ASSIGNED TASK —
Search the entries for the word "simpa". Copy every line that holds it.

##### DATA RECORDS

import Literature.NumberTheory.LFunctions.XiJensenRows
import Mathlib.Analysis.Analytic.Order
import HarnessLib

/-!
# A hyperbolic row of the Jensen grid of `ξ` bounds the multiplicity of the off-line zeros of `ξ`

RH-FREE (line 1, cell rh-jensen discipline; bears_on LADDER-RH J-P(P3), the complement region
`n < c·d³` of route `route-RiemannHypothesis-JensenPolynomials`): every theorem below is an
implication between statements about `ξ` none of which is known; nothing here bears on the truth
of RH, and no row of the Jensen grid is claimed hyperbolic.

With `γ = xiTaylorCoeff`, `J^{d,n}_γ = jensenPoly xiTaylorCoeff d n`, `ξ(s) = ξ₁((s-½)²)`
(`ξ₁ = xiSq`, tree `riemannXi_eq_xiSq`) and the row dictionary of
`Literature/NumberTheory/LFunctions/XiJensenRows.lean` (`XiRowHyperbolic n ↔ XiDerivZerosReal n`:
row `n` hyperbolic in every degree iff `ξ₁⁽ⁿ⁾` has only real zeros):

* `analyticOrderAt_riemannXi_eq` — `s ↦ (s-½)²` is conformal at `s ≠ ½`, so
  `ord_s ξ = ord_{(s-½)²} ξ₁`; `iteratedDeriv_xiSq_eq_zero_of_riemannXi_vanishing` — persistence:
  if `ξ` vanishes to order `≥ m` at `s ≠ ½` then `ξ₁, …, ξ₁⁽ᵐ⁻¹⁾` vanish at `(s-½)²`;
  `sq_im_ne_zero_of_riemannXi_eq_zero_offLine` — an off-line zero `s` gives a NON-REAL `(s-½)²`
  (`ζ` has no zeros on `(0,1)`).
* `exists_iteratedDeriv_riemannXi_ne_zero_of_xiDerivZerosReal` /
  `exists_iteratedDeriv_riemannXi_ne_zero_of_xiRowHyperbolic` — **row `n` hyperbolic in every
  degree ⇒ every zero of `ξ` off the critical line has multiplicity `≤ n`** (some derivative of
  order `≤ n` does not vanish there). For `n = 0` this is Pólya's hard half (RH,
  `riemannHypothesis_iff_xiRowHyperbolic_zero`); for `n = 1`,
  `deriv_riemannXi_ne_zero_of_rows_ge_one`: hyperbolicity of all `J^{d,n}_γ` with `n ≥ 1` — the
  premise of Farmer's "no information" discussion [Farmer2022, §2] — forces every MULTIPLE zero of
  `ξ` onto the critical line. This is the exact residue of arithmetic information carried by the
  rows `n ≥ 1`; the class witnesses of `Literature/Barriers/RiemannHypothesis/JensenPolynomials{Cone,
  Kim,Sqrt}.lean` have simple non-real zeros, so they cannot destroy it.
* Glue with the effective shapes of the cell's log-band programme, hypotheses INLINED (no
  conjecture-shaped definition is introduced): `exp_le_norm_sq_of_derivZeros_realification` — a
  realification window `{ξ₁⁽ⁿ⁾ = 0, non-real} ⊂ {‖w‖ ≥ e^{cn}}` for `n ≥ n₁` gives
  `e^{c(m-1)} ≤ |s-½|²` at an off-line zero of multiplicity `≥ m ≥ n₁+1`;
  `exists_iteratedDeriv_riemannXi_ne_zero_of_band_of_detection` — a `(d,n)`-uniform mechanism on a
  band `n ≥ N₁(d)` plus row-uniform detection at degree `D(w)` gives `ord_ξ(s) ≤ N₁(D((s-½)²))`;
  `…_of_logBand_of_detection` — the logarithmic band `d + 1 ≤ e^{cn}` in closed form,
  `ord_ξ(s) ≤ max n₁ ⌈log(D+1)/c⌉`.

Provenance: cell rh-jensen (D-0074 GROUP I, negation lens round 4, `NegationLensR4Sketch.lean`
§§4–5 of planner-rh-jensen-idea-2-g4-0, 2026-08-26; the law-grade part of the memo
NEGATION-LENS-R4.md — drift / footprint / shore numbers — is NOT formalised), landed by
prover-rh-jensen-eng-2-g4-0 (idea-2 g4 WANTED W3) as a helper file of the route's assembly item.
AI-produced formalisation; AI review is weaker than expert review.

References: [Farmer2022] D. W. Farmer, Adv. Math. 411 (2022), §2; [CravenCsordas1989] T. Craven,
G. Csordas, Pacific J. Math. 136 (1989), §1 (i); [Titchmarsh1986] §2.12.
-/

open Polynomial Complex Filter Topology Set
open scoped ComplexConjugate Nat

set_option linter.dupNamespace false

namespace Summit.RiemannHypothesis.RiemannHypothesis.Theorems.JensenPolynomials.XiRows

open Literature.NumberTheory.LFunctions Literature.Analysis.Complex.PolyaSchur

/-! ## Persistence through `s ↦ (s-½)²` -/

/-- `s ↦ (s-½)²` is conformal at `s ≠ ½`, so `ord_s ξ = ord_{(s-½)²} ξ₁` (Mathlib
`analyticOrderAt_comp_of_deriv_ne_zero` with `riemannXi_eq_xiSq`). -/
theorem analyticOrderAt_riemannXi_eq {s : ℂ} (hs : s ≠ 1 / 2) :
    analyticOrderAt riemannXi s = analyticOrderAt xiSq ((s - 1 / 2) ^ 2) := by
  have hcomp : riemannXi = xiSq ∘ fun s : ℂ => (s - 1 / 2) ^ 2 :=
    funext fun s => riemannXi_eq_xiSq s
  have hg : AnalyticAt ℂ (fun s : ℂ => (s - 1 / 2) ^ 2) s := by fun_prop
  have hd : HasDerivAt (fun s : ℂ => (s - 1 / 2) ^ 2) (2 * (s - 1 / 2)) s := by
    simpa using ((hasDerivAt_id s).sub_const (1 / 2 : ℂ)).fun_pow 2
  have hg' : deriv (fun s : ℂ => (s - 1 / 2) ^ 2) s ≠ 0 := by
    rw [hd.deriv]
    exact mul_ne_zero two_ne_zero (sub_ne_zero.2 hs)
  rw [hcomp]
  exact analyticOrderAt_comp_of_deriv_ne_zero hg hg'

/-- A zero `s` of `ξ` with `(s-½)²` real lies on the critical line: otherwise `Im s = 0` and `s`
would be a real zero of `ζ` in `(0, 1)` (tree `riemannZeta_ne_zero_of_im_eq_zero_of_pos_of_lt_one`,
[Titchmarsh1986, §2.12]). -/
theorem re_eq_half_of_riemannXi_eq_zero_of_sq_im_eq_zero {s : ℂ} (hξ : riemannXi s = 0)
    (him : ((s - 1 / 2) ^ 2).im = 0) : s.re = 1 / 2 := by
  obtain ⟨hζ, h0, h1⟩ := (riemannXi_eq_zero_iff_holds s).1 hξ
  have hmul : (s.re - 1 / 2) * s.im = 0 := by
    simp only [sq, Complex.mul_im, Complex.sub_re, Complex.div_ofNat_re, Complex.one_re,
      Complex.sub_im, Complex.div_ofNat_im, Complex.one_im] at him
    nlinarith [him]
  rcases mul_eq_zero.1 hmul with hre | him0
  · linarith
  · exact absurd hζ (riemannZeta_ne_zero_of_im_eq_zero_of_pos_of_lt_one him0 h0 h1)

/-- An off-line zero `s` of `ξ` gives a NON-REAL zero `w₀ = (s-½)²` of `ξ₁`. -/
theorem sq_im_ne_zero_of_riemannXi_eq_zero_offLine {s : ℂ} (hξ : riemannXi s = 0)
    (hre : s.re ≠ 1 / 2) : ((s - 1 / 2) ^ 2).im ≠ 0 :=
  fun him => hre (re_eq_half_of_riemannXi_eq_zero_of_sq_im_eq_zero hξ him)

/-- **Persistence at the `ξ₁` level:** if `ξ` vanishes to order `≥ m` at `s ≠ ½` (all derivatives of
order `< m` vanish) then `ξ₁, ξ₁', …, ξ₁⁽ᵐ⁻¹⁾` all vanish at `(s-½)²`. -/
theorem iteratedDeriv_xiSq_eq_zero_of_riemannXi_vanishing {s : ℂ} (hs : s ≠ 1 / 2) {m : ℕ}
    (hvan : ∀ i, i < m → iteratedDeriv i riemannXi s = 0) :
    ∀ i, i < m → iteratedDeriv i xiSq ((s - 1 / 2) ^ 2) = 0 := by
  have hord : ((m : ℕ) : ℕ∞) ≤ analyticOrderAt riemannXi s := by
    rw [natCast_le_analyticOrderAt_iff_iteratedDeriv_eq_zero (differentiable_riemannXi.analyticAt s)]
    exact hvan
  rwa [analyticOrderAt_riemannXi_eq hs,
    natCast_le_analyticOrderAt_iff_iteratedDeriv_eq_zero (differentiable_xiSq.analyticAt _)] at hord

/-! ## Multiplicity: the information a hyperbolic row carries about `ζ` -/

/-- **`ξ₁⁽ⁿ⁾` has only real zeros ⇒ every zero of `ξ` off the critical line has multiplicity `≤ n`**:
some derivative `ξ⁽ⁱ⁾`, `i ≤ n`, does not vanish there (persistence: a zero of `ξ` of multiplicity
`> n` at `s`, `Re s ≠ ½`, is a non-real zero of `ξ₁⁽ⁿ⁾`). RH-FREE implication. -/
theorem exists_iteratedDeriv_riemannXi_ne_zero_of_xiDerivZerosReal {n : ℕ}
    (h : XiDerivZerosReal n) {s : ℂ} (hξ : riemannXi s = 0) (hre : s.re ≠ 1 / 2) :
    ∃ i, i ≤ n ∧ iteratedDeriv i riemannXi s ≠ 0 := by
  by_contra hcon
  push Not at hcon
  have hs : s ≠ 1 / 2 := by
    rintro rfl
    exact hre (by norm_num)
  have hw : iteratedDeriv n xiSq ((s - 1 / 2) ^ 2) = 0 :=
    iteratedDeriv_xiSq_eq_zero_of_riemannXi_vanishing hs (m := n + 1)
      (fun i hi => hcon i (Nat.lt_succ_iff.1 hi)) n (Nat.lt_succ_self n)
  exact sq_im_ne_zero_of_riemannXi_eq_zero_offLine hξ hre (h _ hw)

/-- **ROW `n` HYPERBOLIC IN EVERY DEGREE ⇒ EVERY ZERO OF `ξ` OFF THE CRITICAL LINE HAS
MULTIPLICITY `≤ n`** (some `ξ⁽ⁱ⁾(s) ≠ 0`, `i ≤ n`). For `n = 0` this is Pólya's hard half (RH,
`riemannHypothesis_iff_xiRowHyperbolic_zero`); for `n ≥ 1` it is the exact residue of arithmetic
information carried by the rows `n ≥ 1`. RH-FREE implication; neither side is known.
(Craven–Csordas §1 (i) for the dictionary; Farmer 2022 §2 for the premise.) -/
theorem exists_iteratedDeriv_riemannXi_ne_zero_of_xiRowHyperbolic {n : ℕ} (h : XiRowHyperbolic n)
    {s : ℂ} (hξ : riemannXi s = 0) (hre : s.re ≠ 1 / 2) :
    ∃ i, i ≤ n ∧ iteratedDeriv i riemannXi s ≠ 0 :=
  exists_iteratedDeriv_riemannXi_ne_zero_of_xiDerivZerosReal (xiDerivZerosReal_of_xiRowHyperbolic h)
    hξ hre

/-- **`n = 1`:** the premise "all `J^{d,n}_γ` with `n ≥ 1` are hyperbolic" (Farmer 2022, §2) forces
every multiple zero of `ξ` (equivalently, every multiple non-trivial zero of `ζ`) onto the critical
line: `ξ(s) = 0`, `Re s ≠ ½` ⇒ `ξ'(s) ≠ 0`. RH-FREE implication. -/
theorem deriv_riemannXi_ne_zero_of_rows_ge_one
    (h : ∀ d n : ℕ, 1 ≤ n → (jensenPoly xiTaylorCoeff d n).Splits) {s : ℂ}
    (hξ : riemannXi s = 0) (hre : s.re ≠ 1 / 2) : deriv riemannXi s ≠ 0 := by
  obtain ⟨i, hi, hne⟩ :=
    exists_iteratedDeriv_riemannXi_ne_zero_of_xiRowHyperbolic (n := 1) (fun d => h d 1 le_rfl) hξ hre
  interval_cases i
  · exact absurd (by simpa using hξ) hne
  · simpa [iteratedDeriv_one] using hne

/-- Up-set form: if SOME row `n₀ ≤ n` is hyperbolic in every degree then the off-line zeros of `ξ`
have multiplicity `≤ n` (`xiRowHyperbolic_mono`). RH-FREE implication. -/
theorem exists_iteratedDeriv_riemannXi_ne_zero_of_xiRowHyperbolic_le {n₀ n : ℕ} (hle : n₀ ≤ n)
    (h : XiRowHyperbolic n₀) {s : ℂ} (hξ : riemannXi s = 0) (hre : s.re ≠ 1 / 2) :
    ∃ i, i ≤ n ∧ iteratedDeriv i riemannXi s ≠ 0 :=
  exists_iteratedDeriv_riemannXi_ne_zero_of_xiRowHyperbolic (xiRowHyperbolic_mono hle h) hξ hre

/-! ## Glue with effective shapes (hypotheses inlined; no conjecture-shaped definition) -/

/-- **Realification window ⇒ off-line multiplicity bound.** If for every `n ≥ n₁` each non-real zero
of `ξ₁⁽ⁿ⁾` has modulus `≥ e^{cn}` (a "realification window", stated inline), then a zero `s` of `ξ`
off the critical line at which `ξ` vanishes to order `≥ m`, `m ≥ n₁ + 1`, satisfies
`e^{c(m-1)} ≤ ‖(s-½)²‖ = |s-½|²`, i.e. `m ≤ 1 + 2·log|s-½|/c`. RH-FREE implication. -/
theorem exp_le_norm_sq_of_derivZeros_realification {c : ℝ} {n₁ : ℕ}
    (h : ∀ n : ℕ, n₁ ≤ n → ∀ z : ℂ, iteratedDeriv n xiSq z = 0 → z.im ≠ 0 →
      Real.exp (c * (n : ℝ)) ≤ ‖z‖)
    {s : ℂ} (hξ : riemannXi s = 0) (hre : s.re ≠ 1 / 2) {m : ℕ} (hm : n₁ + 1 ≤ m)
    (hvan : ∀ i, i < m → iteratedDeriv i riemannXi s = 0) :
    Real.exp (c * ((m - 1 : ℕ) : ℝ)) ≤ ‖(s - 1 / 2) ^ 2‖ := by
  have hs : s ≠ 1 / 2 := by rintro rfl; exact hre (by norm_num)
  have hG := iteratedDeriv_xiSq_eq_zero_of_riemannXi_vanishing hs hvan (m - 1) (by omega)
  exact h (m - 1) (by omega) _ hG (sq_im_ne_zero_of_riemannXi_eq_zero_offLine hξ hre)

/-- **Band + detection ⇒ effective multiplicity bound.** A `(d,n)`-uniform hyperbolicity mechanism
on a band `n ≥ N₁(d)` together with row-uniform detection (a non-real zero `w` of `ξ₁⁽ᵏ⁾` makes
`J^{d,k}_γ` non-hyperbolic for all `d ≥ D(w)`; both stated inline) bounds the order of vanishing of
`ξ` at every zero `s` off the critical line: `ord_ξ(s) ≤ N₁(D((s-½)²))`. RH-FREE implication. -/
theorem exists_iteratedDeriv_riemannXi_ne_zero_of_band_of_detection {N₁ : ℕ → ℕ} {D : ℂ → ℕ}
    (hB : ∀ d n : ℕ, N₁ d ≤ n → (jensenPoly xiTaylorCoeff d n).Splits)
    (hD : ∀ k : ℕ, ∀ w : ℂ, iteratedDeriv k xiSq w = 0 → w.im ≠ 0 →
      ∀ d : ℕ, D w ≤ d → ¬ (jensenPoly xiTaylorCoeff d k).Splits)
    {s : ℂ} (hξ : riemannXi s = 0) (hre : s.re ≠ 1 / 2) :
    ∃ i, i ≤ N₁ (D ((s - 1 / 2) ^ 2)) ∧ iteratedDeriv i riemannXi s ≠ 0 := by
  by_contra hcon
  push Not at hcon
  have hs : s ≠ 1 / 2 := by rintro rfl; exact hre (by norm_num)
  set w : ℂ := (s - 1 / 2) ^ 2 with hw
  set N : ℕ := N₁ (D w) with hN
  have hG : iteratedDeriv N xiSq w = 0 :=
    iteratedDeriv_xiSq_eq_zero_of_riemannXi_vanishing hs (m := N + 1)
      (fun i hi => hcon i (Nat.lt_succ_iff.1 hi)) N (Nat.lt_succ_self N)
  exact hD N w hG (sq_im_ne_zero_of_riemannXi_eq_zero_offLine hξ hre) (D w) le_rfl
    (hB (D w) N le_rfl)

/-- **Log band at rate `c` + detection at degree `D` ⇒ `ord_ξ(s) ≤ max n₁ ⌈log(D+1)/c⌉`** (the
multiplicity content of a logarithmic band `n ≥ n₁`, `d + 1 ≤ e^{cn}`, in closed form; hypotheses
inline). RH-FREE implication. -/
theorem exists_iteratedDeriv_riemannXi_ne_zero_of_logBand_of_detection {c : ℝ} (hc : 0 < c)
    {n₁ : ℕ} {D : ℂ → ℕ}
    (hB : ∀ d n : ℕ, n₁ ≤ n → (d : ℝ) + 1 ≤ Real.exp (c * (n : ℝ)) →
      (jensenPoly xiTaylorCoeff d n).Splits)
    (hD : ∀ k : ℕ, ∀ w : ℂ, iteratedDeriv k xiSq w = 0 → w.im ≠ 0 →
      ∀ d : ℕ, D w ≤ d → ¬ (jensenPoly xiTaylorCoeff d k).Splits)
    {s : ℂ} (hξ : riemannXi s = 0) (hre : s.re ≠ 1 / 2) :
    ∃ i, i ≤ max n₁ ⌈Real.log ((D ((s - 1 / 2) ^ 2) : ℝ) + 1) / c⌉₊ ∧
      iteratedDeriv i riemannXi s ≠ 0 := by
  -- the log band is a band mechanism with `N₁(d) = max n₁ ⌈log(d+1)/c⌉₊`
  have hband : ∀ d n : ℕ, max n₁ ⌈Real.log ((d : ℝ) + 1) / c⌉₊ ≤ n →
      (jensenPoly xiTaylorCoeff d n).Splits := by
    intro d n hn
    refine hB d n (le_trans (le_max_left _ _) hn) ?_
    have h2 : ⌈Real.log ((d : ℝ) + 1) / c⌉₊ ≤ n := le_trans (le_max_right _ _) hn
    have h3 : Real.log ((d : ℝ) + 1) / c ≤ n := le_trans (Nat.le_ceil _) (by exact_mod_cast h2)
    have h4 : Real.log ((d : ℝ) + 1) ≤ c * n := by rwa [div_le_iff₀ hc, mul_comm] at h3
    calc ((d : ℝ) + 1) = Real.exp (Real.log ((d : ℝ) + 1)) := by
          rw [Real.exp_log (by positivity)]
      _ ≤ Real.exp (c * n) := Real.exp_le_exp.2 h4
  exact exists_iteratedDeriv_riemannXi_ne_zero_of_band_of_detection
    (N₁ := fun d => max n₁ ⌈Real.log ((d : ℝ) + 1) / c⌉₊) hband hD hξ hre

end Summit.RiemannHypothesis.RiemannHypothesis.Theorems.JensenPolynomials.XiRows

##########

RESULT FOR THIS EXERCISE —
    simpa using ((hasDerivAt_id s).sub_const (1 / 2 : ℂ)).fun_pow 2
  · exact absurd (by simpa using hξ) hne
  · simpa [iteratedDeriv_one] using hne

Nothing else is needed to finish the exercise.